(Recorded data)
/-- **The quotient model `E'_p` is `p`-integral and congruent to the Frobenius twist.** With
`U₀ ≡ X^p`, `M₀ ≡ f^n` the lifts of `U`, `M_D` (`exists_veluU_lift`, `exists_veluMD_lift`):
there are `A₀, B₀ ∈ 𝒪` with `a' = p⁴A₀`, `b' = p⁶B₀` (`a', b'` Vélu's coefficients), the model
`E'_p : y_p² = x_p³ + A₀x_p + B₀` (`x_p = U/φ², y_p = yM/φ³`, `ψ^*ω_p = pω`) in polynomial form
**`f·M₀² = U₀³ + A₀U₀φ⁴ + B₀φ⁶` in `𝒪[X]`**, and **`A₀ℓ₀⁴ ≡ A^p`, `B₀ℓ₀⁶ ≡ B^p (mod p)`**
(Blakestad–Grant Prop. 7(a): "`A'_{4,p}` and `A'_{6,p}` … reduce respectively to `A₄^p/H⁴` and
`A₆^p/H⁶` mod `p`", `ℓ̃₀ ≡ H`; integrality by "Gauss's lemma gives (6)", here
`mem_lifts_of_mul_eq_map`; the congruences by reducing `f·M² = U³ + A'Uφ⁴ + B'φ⁶` modulo `p`,
where it reads `f·f^{p-1} = x^{3p} + A'ℓ₀⁴x^p + B'ℓ₀⁶` against `f^p = x^{3p} + A^px^p + B^p`).
[Blakestad–Grant 2023, Prop. 7(a)] [cite: BlakestadGrant2023, Prop. 7] -/
theorem exists_veluAB_lift (hG : IsOddSubgroupFinset G) (hji : Function.Injective j)
    (hprime : (Ideal.span {(p : 𝒪)}).IsPrime)
    {φO : 𝒪[X]} (hφF : φO.map (ι₀.comp j) = C (p : F) * veluD G) (hφ1 : ∀ i, 1 ≤ i → (p : 𝒪) ∣ φO.coeff i)
    (hℓ : IsUnit (φO.coeff 0)) {A B : 𝒪} (hA : ι₀ (j A) = W.a₄) (hB : ι₀ (j B) = W.a₆)
    (hcard : 2 * (veluXVals G).card + 1 = p)
    {U₀ : 𝒪[X]} (hU₀ : U₀.map (ι₀.comp j) = veluU G) (hU₀p : ∀ i, (p : 𝒪) ∣ (U₀ - X ^ p).coeff i)
    {M₀ : 𝒪[X]} (hM₀ : M₀.map (ι₀.comp j) = veluMD G)
    (hM₀p : ∀ i, (p : 𝒪) ∣ (M₀ - (X ^ 3 + C A * X + C B) ^ (veluXVals G).card).coeff i) :
    ∃ A₀ B₀ : 𝒪, ι₀ (j A₀) * (p : F) ^ 4 = veluA G ∧ ι₀ (j B₀) * (p : F) ^ 6 = veluB G ∧
      (X ^ 3 + C A * X + C B) * M₀ ^ 2 = U₀ ^ 3 + C A₀ * U₀ * φO ^ 4 + C B₀ * φO ^ 6 ∧
      (p : 𝒪) ∣ A₀ * φO.coeff 0 ^ 4 - A ^ p ∧ (p : 𝒪) ∣ B₀ * φO.coeff 0 ^ 6 - B ^ p := by
  set n := (veluXVals G).card with hndef
  set alg := ι₀.comp j with halg
  have halgi : Function.Injective alg := ι₀.injective.comp hji
  have hp0 : (p : F) ≠ 0 := Nat.cast_ne_zero.mpr hp.out.ne_zero
  have hpK : (p : K₀) ≠ 0 := fun h => hp0 (by rw [← map_natCast ι₀, h, _root_.map_zero])
  have hn : 1 ≤ n := by have := hp.out.two_le; omega
  set f₀ : 𝒪[X] := X ^ 3 + C A * X + C B with hf₀
  have hf₀F : f₀.map alg = veluF (W⁄F) := map_shortCubic_eq_veluF W ι₀ j hA hB
  -- degrees
  have hUdeg : (veluU G).natDegree = p := by rw [natDegree_veluU hG, card_erase_zero_eq hG, ← hndef, hcard]
  have hUmonic := monic_veluU hG
  have hDdeg : (veluD G).natDegree = n := natDegree_veluD G
  have hDmonic := monic_veluD G
  have hφdeg : φO.natDegree = n := by
    rw [← natDegree_map_eq_of_injective halgi, hφF, natDegree_C_mul hp0, hDdeg]
  have hUD4monic : (veluU G * veluD G ^ 4).Monic := hUmonic.mul (hDmonic.pow 4)
  have hUD4deg : (veluU G * veluD G ^ 4).natDegree = 6 * n + 1 := by
    rw [hUmonic.natDegree_mul (hDmonic.pow 4), natDegree_pow, hUdeg, hDdeg, ← hcard]; ring
  have hD6deg : (veluD G ^ 6).natDegree = 6 * n := by rw [natDegree_pow, hDdeg]
  -- the identity over `F`
  have hV := veluF_mul_veluMD_sq hG
  set a' := veluA G with ha'
  set b' := veluB G with hb'
  set E₀ := f₀ * M₀ ^ 2 - U₀ ^ 3 with hE₀
  have hE : E₀.map alg = C a' * veluU G * veluD G ^ 4 + C b' * veluD G ^ 6 := by
    rw [hE₀, Polynomial.map_sub, Polynomial.map_mul, Polynomial.map_pow, Polynomial.map_pow, hf₀F, hM₀, hU₀, hV]
    ring
  -- (i) `a' ∈ alg(𝒪)`
  set a₁ := E₀.coeff (6 * n + 1) with ha₁
  have ha₁F : alg a₁ = a' := by
    rw [ha₁, ← coeff_map, hE, coeff_add, mul_assoc, coeff_C_mul, coeff_C_mul, ← hUD4deg, hUD4monic.coeff_natDegree,
      hUD4deg, coeff_eq_zero_of_natDegree_lt (by rw [hD6deg]; omega), mul_one, mul_zero, add_zero]
  -- (ii) `b' ∈ ι₀(K₀)`
  set UK := U₀.map j with hUK
  set DK : K₀[X] := C ((p : K₀)⁻¹) * φO.map j with hDKdef
  have hDK : DK.map ι₀ = veluD G := by
    rw [hDKdef, Polynomial.map_mul, map_C, Polynomial.map_map, ← halg, hφF, map_inv₀, map_natCast, ← mul_assoc,
      ← C_mul, inv_mul_cancel₀ hp0, C_1, one_mul]
  have hUKF : UK.map ι₀ = veluU G := by rw [hUK, Polynomial.map_map, ← halg, hU₀]
  set bK : K₀ := j (E₀.coeff (6 * n)) - j a₁ * (UK * DK ^ 4).coeff (6 * n) with hbK
  have hbKF : ι₀ bK = b' := by
    have h6 := congrArg (Polynomial.coeff · (6 * n)) hE
    simp only [coeff_map, coeff_add, mul_assoc, coeff_C_mul] at h6
    rw [← hD6deg, (hDmonic.pow 6).coeff_natDegree, hD6deg, mul_one] at h6
    have hc : ι₀ ((UK * DK ^ 4).coeff (6 * n)) = (veluU G * veluD G ^ 4).coeff (6 * n) := by
      rw [← coeff_map, Polynomial.map_mul, Polynomial.map_pow, hUKF, hDK]
    rw [hbK, map_sub, map_mul, hc, ← RingHom.comp_apply, ← RingHom.comp_apply, ← halg, ha₁F]
    linear_combination h6
  -- (iii) `T_K·(φ⁴)^j = E₀^j` over `K₀`, `T_K = (a'/p⁴)U + (b'/p⁶)φ²`
  set φK := φO.map j with hφK
  have hφKF : φK.map ι₀ = C (p : F) * veluD G := by rw [hφK, Polynomial.map_map, ← halg, hφF]
  set TK : K₀[X] := C (j a₁ / (p : K₀) ^ 4) * UK + C (bK / (p : K₀) ^ 6) * φK ^ 2 with hTK
  have e1 : ι₀ (j a₁ / (p : K₀) ^ 4) = a' / (p : F) ^ 4 := by
    rw [map_div₀, map_pow, map_natCast, ← RingHom.comp_apply, ← halg, ha₁F]
  have e2 : ι₀ (bK / (p : K₀) ^ 6) = b' / (p : F) ^ 6 := by
    rw [map_div₀, map_pow, map_natCast, hbKF]
  have hTKF : TK.map ι₀ = C (a' / (p : F) ^ 4) * veluU G + C (b' / (p : F) ^ 6) * (C (p : F) * veluD G) ^ 2 := by
    rw [hTK, Polynomial.map_add, Polynomial.map_mul, Polynomial.map_mul, map_C, map_C, Polynomial.map_pow, hUKF,
      hφKF, e1, e2]
  have hTE : TK * (φO ^ 4).map j = E₀.map j := by
    refine Polynomial.map_injective (f := ι₀) ι₀.injective ?_
    rw [Polynomial.map_mul, hTKF, Polynomial.map_map, ← halg, Polynomial.map_pow, hφF, Polynomial.map_map, ← halg, hE]
    have h4 : C (a' / (p : F) ^ 4) * C (p : F) ^ 4 = C a' := by
      rw [← C_pow, ← C_mul, div_mul_cancel₀ _ (pow_ne_zero 4 hp0)]
    have h6 : C (b' / (p : F) ^ 6) * C (p : F) ^ 6 = C b' := by
      rw [← C_pow, ← C_mul, div_mul_cancel₀ _ (pow_ne_zero 6 hp0)]
    linear_combination (veluU G * veluD G ^ 4) * h4 + veluD G ^ 6 * h6
  -- (iv) `T_K ∈ 𝒪[X]`
  have hℓ4 : (φO ^ 4).coeff 0 = ↑(hℓ.unit ^ 4) := by
    rw [coeff_zero_pow', Units.val_pow_eq_pow_val, IsUnit.unit_spec]
  obtain ⟨T₀, hT₀⟩ := (mem_lifts _).mp (mem_lifts_of_mul_eq_map j hTE (hℓ.unit ^ 4) hℓ4)
  -- (v) `A₀`
  have hU₀p' : U₀.coeff p = 1 := by
    apply halgi
    rw [← coeff_map, hU₀, ← hUdeg, hUmonic.coeff_natDegree, map_one]
  have hφK2 : (φK ^ 2).coeff p = 0 := by
    refine coeff_eq_zero_of_natDegree_lt (natDegree_pow_le.trans_lt ?_)
    rw [hφK, natDegree_map_eq_of_injective hji, hφdeg]; omega
  set A₀ := T₀.coeff p with hA₀
  have hA₀K : j A₀ = j a₁ / (p : K₀) ^ 4 := by
    rw [hA₀, ← coeff_map, hT₀, hTK, coeff_add, coeff_C_mul, coeff_C_mul, hUK, coeff_map, hU₀p', map_one, mul_one,
      hφK2, mul_zero, add_zero]
  have hA₀F : ι₀ (j A₀) * (p : F) ^ 4 = a' := by
    rw [hA₀K, map_div₀, map_pow, map_natCast, div_mul_cancel₀ _ (pow_ne_zero 4 hp0), ← RingHom.comp_apply, ← halg, ha₁F]
  -- (vi) `B₀`
  have hjℓ : j (φO.coeff 0) * j (↑(hℓ.unit⁻¹) : 𝒪) = 1 := by
    rw [← map_mul, IsUnit.mul_val_inv, map_one]
  set B₀ := (T₀.coeff 0 - A₀ * U₀.coeff 0) * (↑(hℓ.unit⁻¹) : 𝒪) ^ 2 with hB₀
  have hT0 : j (T₀.coeff 0) = j A₀ * j (U₀.coeff 0) + bK / (p : K₀) ^ 6 * j (φO.coeff 0) ^ 2 := by
    rw [← coeff_map, hT₀, hTK, coeff_add, coeff_C_mul, coeff_C_mul, hUK, coeff_map, coeff_zero_pow', hφK, coeff_map,
      hA₀K]
  have hB₀K : j B₀ = bK / (p : K₀) ^ 6 := by
    rw [hB₀, map_mul, map_sub, map_mul, map_pow]
    linear_combination (j ↑(hℓ.unit⁻¹) ^ 2) * hT0 +
      (bK / (p : K₀) ^ 6) * (j (φO.coeff 0) * j ↑(hℓ.unit⁻¹) + 1) * hjℓ
  have hB₀F : ι₀ (j B₀) * (p : F) ^ 6 = b' := by
    rw [hB₀K, map_div₀, map_pow, map_natCast, div_mul_cancel₀ _ (pow_ne_zero 6 hp0), hbKF]
  -- (vii) the identity in `𝒪[X]`
  have hid : f₀ * M₀ ^ 2 = U₀ ^ 3 + C A₀ * U₀ * φO ^ 4 + C B₀ * φO ^ 6 := by
    refine Polynomial.map_injective (f := alg) halgi ?_
    rw [Polynomial.map_mul, Polynomial.map_pow, hf₀F, hM₀, hV, Polynomial.map_add, Polynomial.map_add,
      Polynomial.map_mul, Polynomial.map_mul, Polynomial.map_mul, Polynomial.map_pow, Polynomial.map_pow,
      Polynomial.map_pow, map_C, map_C, hU₀, hφF]
    have h4 : C (alg A₀) * C (p : F) ^ 4 = C a' := by
      rw [← C_pow, ← C_mul, halg, RingHom.comp_apply, hA₀F]
    have h6 : C (alg B₀) * C (p : F) ^ 6 = C b' := by
      rw [← C_pow, ← C_mul, halg, RingHom.comp_apply, hB₀F]
    linear_combination -(veluU G * veluD G ^ 4) * h4 - veluD G ^ 6 * h6
  refine ⟨A₀, B₀, hA₀F, hB₀F, hid, ?_⟩
  -- (viii) reduction modulo `p`
  set I : Ideal 𝒪 := Ideal.span {(p : 𝒪)} with hI
  haveI : I.IsPrime := hprime
  have hpnu : ¬IsUnit (p : 𝒪) := fun hu => hprime.ne_top (Ideal.span_singleton_eq_top.mpr hu)
  haveI : CharP (𝒪 ⧸ I) p := CharP.quotient 𝒪 p (mem_nonunits_iff.mpr hpnu)
  set mk := Ideal.Quotient.mk I with hmk
  have hUbar : U₀.map mk = X ^ p := by
    have := (map_mk_eq_zero_iff (p : 𝒪) (U₀ - X ^ p)).mpr hU₀p
    rwa [Polynomial.map_sub, Polynomial.map_pow, map_X, sub_eq_zero] at this
  have hMbar : M₀.map mk = (f₀.map mk) ^ n := by
    have := (map_mk_eq_zero_iff (p : 𝒪) (M₀ - f₀ ^ n)).mpr hM₀p
    rwa [Polynomial.map_sub, Polynomial.map_pow, sub_eq_zero] at this
  have hφbar : φO.map mk = C (mk (φO.coeff 0)) := by
    ext i
    rw [coeff_map, coeff_C]
    split_ifs with hi
    · rw [hi]
    · exact Ideal.Quotient.eq_zero_iff_mem.mpr (Ideal.mem_span_singleton.mpr (hφ1 i (Nat.one_le_iff_ne_zero.mpr hi)))
  have hfbar : f₀.map mk = X ^ 3 + C (mk A) * X + C (mk B) := by
    rw [hf₀, Polynomial.map_add, Polynomial.map_add, Polynomial.map_mul, Polynomial.map_pow, map_X, map_C, map_C]
  -- `f̄^p = X^{3p} + Ā^p X^p + B̄^p` (Frobenius) versus the reduced identity
  have hfrob : (f₀.map mk) ^ p = (X ^ p) ^ 3 + C (mk A ^ p) * X ^ p + C (mk B ^ p) := by
    rw [hfbar, add_pow_char, add_pow_char, mul_pow, ← pow_mul, ← pow_mul, mul_comm 3 p, C_pow, C_pow]
  have hred := congrArg (Polynomial.map mk) hid
  rw [Polynomial.map_mul, Polynomial.map_pow, hMbar, ← pow_mul, ← pow_succ', show n * 2 + 1 = p by omega, hfrob,
    Polynomial.map_add, Polynomial.map_add, Polynomial.map_mul, Polynomial.map_mul, Polynomial.map_mul,
    Polynomial.map_pow, Polynomial.map_pow, Polynomial.map_pow, map_C, map_C, hUbar, hφbar, ← C_pow, ← C_pow] at hred
  set ℓ := mk (φO.coeff 0) with hℓdef
  have key : C (mk A ^ p - mk A₀ * ℓ ^ 4) * X ^ p + C (mk B ^ p - mk B₀ * ℓ ^ 6) = 0 := by
    rw [map_sub, map_sub, map_mul, map_mul]
    linear_combination hred
  have hp1 : p ≠ 0 := hp.out.ne_zero
  have kp := congrArg (Polynomial.coeff · p) key
  have k0 := congrArg (Polynomial.coeff · 0) key
  simp only [coeff_add, coeff_C_mul, coeff_X_pow, coeff_C, if_true, hp1, if_false, coeff_zero, mul_one, mul_zero,
    add_zero, zero_add, if_neg (Ne.symm hp1)] at kp k0
  have hdvd : ∀ x : 𝒪, mk x = 0 → (p : 𝒪) ∣ x := fun x hx =>
    Ideal.mem_span_singleton.mp (Ideal.Quotient.eq_zero_iff_mem.mp hx)
  refine ⟨hdvd _ ?_, hdvd _ ?_⟩
  · rw [map_sub, map_mul, map_pow, map_pow]; linear_combination -kp
  · rw [map_sub, map_mul, map_pow, map_pow]; linear_combination -k0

The problem:
Repeat word for word the lines above that run from the line containing "have hn : 1" through the line containing "have hUdeg : (veluU", both ends included, and nothing else.

Answer box:
  have hn : 1 ≤ n := by have := hp.out.two_le; omega
  set f₀ : 𝒪[X] := X ^ 3 + C A * X + C B with hf₀
  have hf₀F : f₀.map alg = veluF (W⁄F) := map_shortCubic_eq_veluF W ι₀ j hA hB
  -- degrees
  have hUdeg : (veluU G).natDegree = p := by rw [natDegree_veluU hG, card_erase_zero_eq hG, ← hndef, hcard]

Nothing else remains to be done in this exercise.